I'm not sure what you mean. In it's current form, the intel_pstate driver is incompatible with any use of Clock Modulation. (And with recent changes, I mean "get_target_pstate_use_performance". While I didn't test it, "get_target_pstate_use_cpu_load" should be O.K.).
Comment 33 Tobias Jakobi 2016-06-19 10:43:43 UTC
I no longer own the system. Closing as 'obsolete'.
Comment 34 Doug Smythies 2016-06-19 15:00:26 UTC
The original issue reported herein persists through kernel 4.7-rc3. Just because Tobias (the OP) no longer owns his related system, is no reason to close this. Re-opening.
Comment 35 Doug Smythies 2016-06-19 15:02:08 UTC
I guess I don't have powers that enable me to re-open this. Some one please re-open it.
Comment 36 Tobias Jakobi 2016-06-19 15:44:33 UTC
The original issue might persist, but I'm not interested in status reports from this bug anyway. Please open your own bug.
Comment 37 Doug Smythies 2016-06-23 21:09:18 UTC
@Chen Yu: Do you have sufficient privileges to re-open this, and maybe delete Tobias? I do not want to loose the history herein, nor make a new bug report.
Comment 38 Chen Yu 2016-06-24 00:38:29 UTC
reopen because this problem exists on Doug's system.
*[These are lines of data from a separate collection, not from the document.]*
/-- **`ker r ≃ Hom(Sel^{S₂}/Sel^{S₁}, ℚ/ℤ)`** for the restriction `r` of `exists_restrict` (any map
with the displayed values): a character of `Sel^{S₂}` vanishing on `Sel^{S₁}` is a character of the
quotient and conversely (`QuotientAddGroup.lift`) — Pontryagin duality of
`0 → Sel^{S₁} → Sel^{S₂} → Sel^{S₂}/Sel^{S₁} → 0`. [cite: GreenbergVatsal2000, §2 Cor. (2.3) (arXiv:math/9906215 pp. 20–21)] -/
theorem nonempty_ker_addEquiv_characterModule (h12 : S₁ ⊆ S₂)
    {Y : Type*} [AddCommGroup Y] [Module (IwasawaAlgebra p) Y] (r : XAc W p κ 𝔭 S₂ γ →ₗ[IwasawaAlgebra p] Y)
    (hrker : ∀ x : XAc W p κ 𝔭 S₂ γ, r x = 0 ↔
      ∀ s : selmerAc W p κ 𝔭 S₁, x (AddSubgroup.inclusion (selmerAc_mono W p κ 𝔭 h12) s) = 0) :
    Nonempty (LinearMap.ker r ≃+
      CharacterModule (↥(selmerAc W p κ 𝔭 S₂) ⧸
        (selmerAc W p κ 𝔭 S₁).addSubgroupOf (selmerAc W p κ 𝔭 S₂))) := by
  set SS := selmerAc W p κ 𝔭 S₂ with hSS
  set S := selmerAc W p κ 𝔭 S₁ with hS
  have hle : S ≤ SS := selmerAc_mono W p κ 𝔭 h12
  set N : AddSubgroup SS := S.addSubgroupOf SS with hN
  have hNmem : ∀ s : SS, s ∈ N ↔ (s : W.subgroupH1 p κ.kerSubgroup) ∈ S := fun s ↦
    AddSubgroup.mem_addSubgroupOf
  have hmk : ∀ s : S, QuotientAddGroup.mk' N (AddSubgroup.inclusion hle s) = 0 := fun s ↦ by
    rw [QuotientAddGroup.mk'_apply, QuotientAddGroup.eq_zero_iff, hNmem, AddSubgroup.coe_inclusion]
    exact s.2
  -- from characters of the quotient to the kernel
  have hmem : ∀ χ : CharacterModule (SS ⧸ N),
      (show XAc W p κ 𝔭 S₂ γ from AddMonoidHom.comp χ (QuotientAddGroup.mk' N)) ∈ LinearMap.ker r :=
    fun χ ↦ by
    rw [LinearMap.mem_ker, hrker]
    intro s
    change χ (QuotientAddGroup.mk' N (AddSubgroup.inclusion hle s)) = 0
    rw [hmk, map_zero]
  let g : CharacterModule (SS ⧸ N) → LinearMap.ker r := fun χ ↦ ⟨_, hmem χ⟩
  have hgval : ∀ (χ : CharacterModule (SS ⧸ N)) (s : SS),
      ((g χ : LinearMap.ker r) : XAc W p κ 𝔭 S₂ γ) s = χ (QuotientAddGroup.mk' N s) := fun _ _ ↦ rfl
  have hg0 : g 0 = 0 := Subtype.ext (DFunLike.ext _ _ fun s ↦ by
    rw [hgval]; rfl)
  have hgadd : ∀ χ χ', g (χ + χ') = g χ + g χ' := fun χ χ' ↦ Subtype.ext (DFunLike.ext _ _ fun s ↦ by
    rw [hgval]; rfl)
  let g' : CharacterModule (SS ⧸ N) →+ LinearMap.ker r :=
    { toFun := g, map_zero' := hg0, map_add' := hgadd }
  have hginj : Function.Injective g' := by
    intro χ χ' h
    refine AddMonoidHom.ext fun q ↦ ?_
    obtain ⟨s, rfl⟩ := QuotientAddGroup.mk'_surjective N q
    have h1 : ((g' χ : LinearMap.ker r) : XAc W p κ 𝔭 S₂ γ) s =
        ((g' χ' : LinearMap.ker r) : XAc W p κ 𝔭 S₂ γ) s := by rw [h]
    exact ((hgval χ s).symm.trans h1).trans (hgval χ' s)
  have hgsurj : Function.Surjective g' := by
    rintro ⟨y, hy⟩
    have hkill : N ≤ (y : SS →+ AddCircle (1 : ℚ)).ker := fun n hn ↦ by
      rw [AddMonoidHom.mem_ker]
      have h := (hrker y).1 (LinearMap.mem_ker.1 hy) ⟨(n : W.subgroupH1 p κ.kerSubgroup), (hNmem n).1 hn⟩
      have e : AddSubgroup.inclusion hle ⟨(n : W.subgroupH1 p κ.kerSubgroup), (hNmem n).1 hn⟩ = n :=
        Subtype.ext (AddSubgroup.coe_inclusion _ _)
      rw [e] at h
      exact h
    refine ⟨QuotientAddGroup.lift N (y : SS →+ AddCircle (1 : ℚ)) hkill, Subtype.ext ?_⟩
    refine DFunLike.ext _ _ fun s ↦ ?_
    change (QuotientAddGroup.lift N (y : SS →+ AddCircle (1 : ℚ)) hkill) (QuotientAddGroup.mk' N s) = y s
    exact QuotientAddGroup.lift_mk' N hkill s
  exact ⟨(AddEquiv.ofBijective g' ⟨hginj, hgsurj⟩).symm⟩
Comment 39 Tobias Jakobi 2016-06-24 13:26:31 UTC
Please stop spamming my e-mail address!
Comment 40 Kadir 2016-06-26 10:51:18 UTC
I have a Dell e6320 and I also have this problem. I have used the "solution" provided in this bugreport ever since https://bugzilla.kernel.org/show_bug.cgi?id=90041

Right now I am on Fedora 24 (4.5.7-300.fc24.x86_64) and the bug is still there.
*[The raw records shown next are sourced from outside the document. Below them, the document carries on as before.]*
/-!
# Salmhofer 1998, Lemma 5 — PROOF of the named fact `DotCovarianceL1Bound` (`‖Ḋ_t‖ ≤ Δ₂ e^{td}`)

M. Salmhofer, *Continuous renormalization for fermions and Fermi liquid theory*, Commun. Math. Phys.
**194** (1998) 249–295 = arXiv:cond-mat/9706188 [Salmhofer1998], §5.5 Lemma 5 (render
`paper:arxiv-cond-mat_9706188` p.20 L60–104; locators `p.N Ln` = chunk `pNNNN.txt` line `n`).

This theorem-only companion DISCHARGES licence F-086 of the FROZEN statement file
`Salmhofer1998Sec5.lean` (t7, gate-hubbard-kl wave): `theorem DotCovarianceL1Bound_holds :
DotCovarianceL1Bound` (net debt `-1`; no definition, no new named fact).  Following the printed proof
(p.20 L86–91): the pointwise decay estimate (5.24) of the companion `Salmhofer1998DotCovDecay`
(`exists_dotCovPos_decay`, sup-norm form) is summed over `𝐱 ∈ εℤ^d` and integrated over
`x₀ ∈ [-β/2, β/2]`:

* "(5.26′)" `∫ d^d𝐱 (1+ε_t|𝐱|)^{-k₀} = ε_t^{-d} ∫ d^dξ (1+|ξ|)^{-k₀}` becomes the LATTICE-SUM bound
  `Σ_{𝐧 ∈ ℤ^d} 1/max{1,(a‖𝐧‖_∞)^{k₀}} ≤ C_L a^{-d}` for `0 < a ≤ A₀` (`exists_lattice_sum_le`: compare each
  term with the integral of `(2max{1,A₀})^{k₀}/max{1,(a‖y‖_∞)^{k₀}}` over the unit cube `𝐧 + [0,1)^d`,
  the cubes tile `ℝ^d`, then scale `y = a⁻¹ξ` by the Haar-measure scaling and use Mathlib's
  integrability of `(1+‖ξ‖)^{-r}`, `r = k₀ > d`);
* "(5.26″)" `∫_{-β/2}^{β/2} dx₀ (1+ε_t min{…})^{-2} ≤ 4ε_t⁻¹ ∫_0^∞ du/(1+u)²` becomes
  `∫_{[-β/2,β/2]} dx₀ / max{1,(ε_t x₀)²} ≤ ∫_ℝ 2dx₀/(1+(ε_t x₀)²) = 2π/ε_t`
  (`lintegral_inv_max_le`);
* hence `dotCovL1 ≤ 4 · ε^d · N ε_t · C_L (ε_t ε)^{-d} · 2π/ε_t = 8π N C_L ε_t^{-d} = 8π N C_L ε₀^{-d} e^{td}`,
  and `Δ₂ := 8π N C_L ε₀^{-d} + 1`.

Deviations from print (disclosed): sup norm `‖𝐱‖_∞` and `max{1,·}` weights instead of `|𝐱|` and
`(1+·)`; the volume constant `C_E` of toolkit III instead of `2J₁`; otherwise the architecture is the
printed one.  No `instance`, no `notation`, no sorry/axiom; nothing about the Hubbard model is asserted
or denied.
-/

noncomputable section

open Filter Function MeasureTheory Set
open scoped Topology

namespace Literature.MathematicalPhysics.QuantumLattice.FermiRG

namespace Salmhofer1998

/-! ### The lattice sum `Σ_{𝐧∈ℤ^d} 1/max{1,(a‖𝐧‖)^K} ≤ C a^{-d}` -/

section Lattice

variable {d : ℕ}

/-- The unit cube `𝐧 + [0,1)^d`. [cite: Salmhofer1998, Lemma 5 proof (5.26′) (p.20 L86–88)] -/
theorem measurableSet_cube (nv : Fin d → ℤ) :
    MeasurableSet (Set.pi Set.univ fun i : Fin d => Set.Ico (nv i : ℝ) ((nv i : ℝ) + 1)) :=
  MeasurableSet.univ_pi fun _ => measurableSet_Ico

/-- The unit cube has volume `1`. [cite: Salmhofer1998, Lemma 5 proof (5.26′) (p.20 L86–88)] -/
theorem volume_cube (nv : Fin d → ℤ) :
    volume (Set.pi Set.univ fun i : Fin d => Set.Ico (nv i : ℝ) ((nv i : ℝ) + 1)) = 1 := by
  rw [volume_pi_pi]
  simp [Real.volume_Ico]

/-- Distinct unit cubes are disjoint. [cite: Salmhofer1998, Lemma 5 proof (5.26′) (p.20 L86–88)] -/
theorem pairwise_disjoint_cube :
    Pairwise (Disjoint on fun nv : Fin d → ℤ =>
      Set.pi Set.univ fun i : Fin d => Set.Ico (nv i : ℝ) ((nv i : ℝ) + 1)) := by
  intro nv nv' hne
  rw [Function.onFun, Set.disjoint_left]
  intro y hy hy'
  apply hne
  funext i
  have h1 := hy i (Set.mem_univ i)
  have h2 := hy' i (Set.mem_univ i)
  simp only [Set.mem_Ico] at h1 h2
  have e1 : ⌊y i⌋ = nv i := Int.floor_eq_iff.mpr ⟨h1.1, h1.2⟩
  have e2 : ⌊y i⌋ = nv' i := Int.floor_eq_iff.mpr ⟨h2.1, h2.2⟩
  rw [← e1, ← e2]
Comment 41 Doug Smythies 2016-06-27 14:57:46 UTC
@Chen Yu: Since Tobias keeps closing this one, I have entered bug 121051 to replace this one. Kristen still gets assigned intel_pstate bug reports, which is no longer correct. Will you take it?

@Kadir: Are you sure you have the original problem of this bug report? There was some cross posting into this one about Clock Modulation, which is not really what this one was about.
Comment 42 Kadir 2016-06-27 15:12:29 UTC
@Doug: You are correct. The bug that my laptop has, is covered in the report at https://bugzilla.kernel.org/show_bug.cgi?id=90041

I have been following both bugreports for quite some time in search of a fix. I hope a fix is coming soon, so that I don't have do the workaround as described by you at the other burgreport.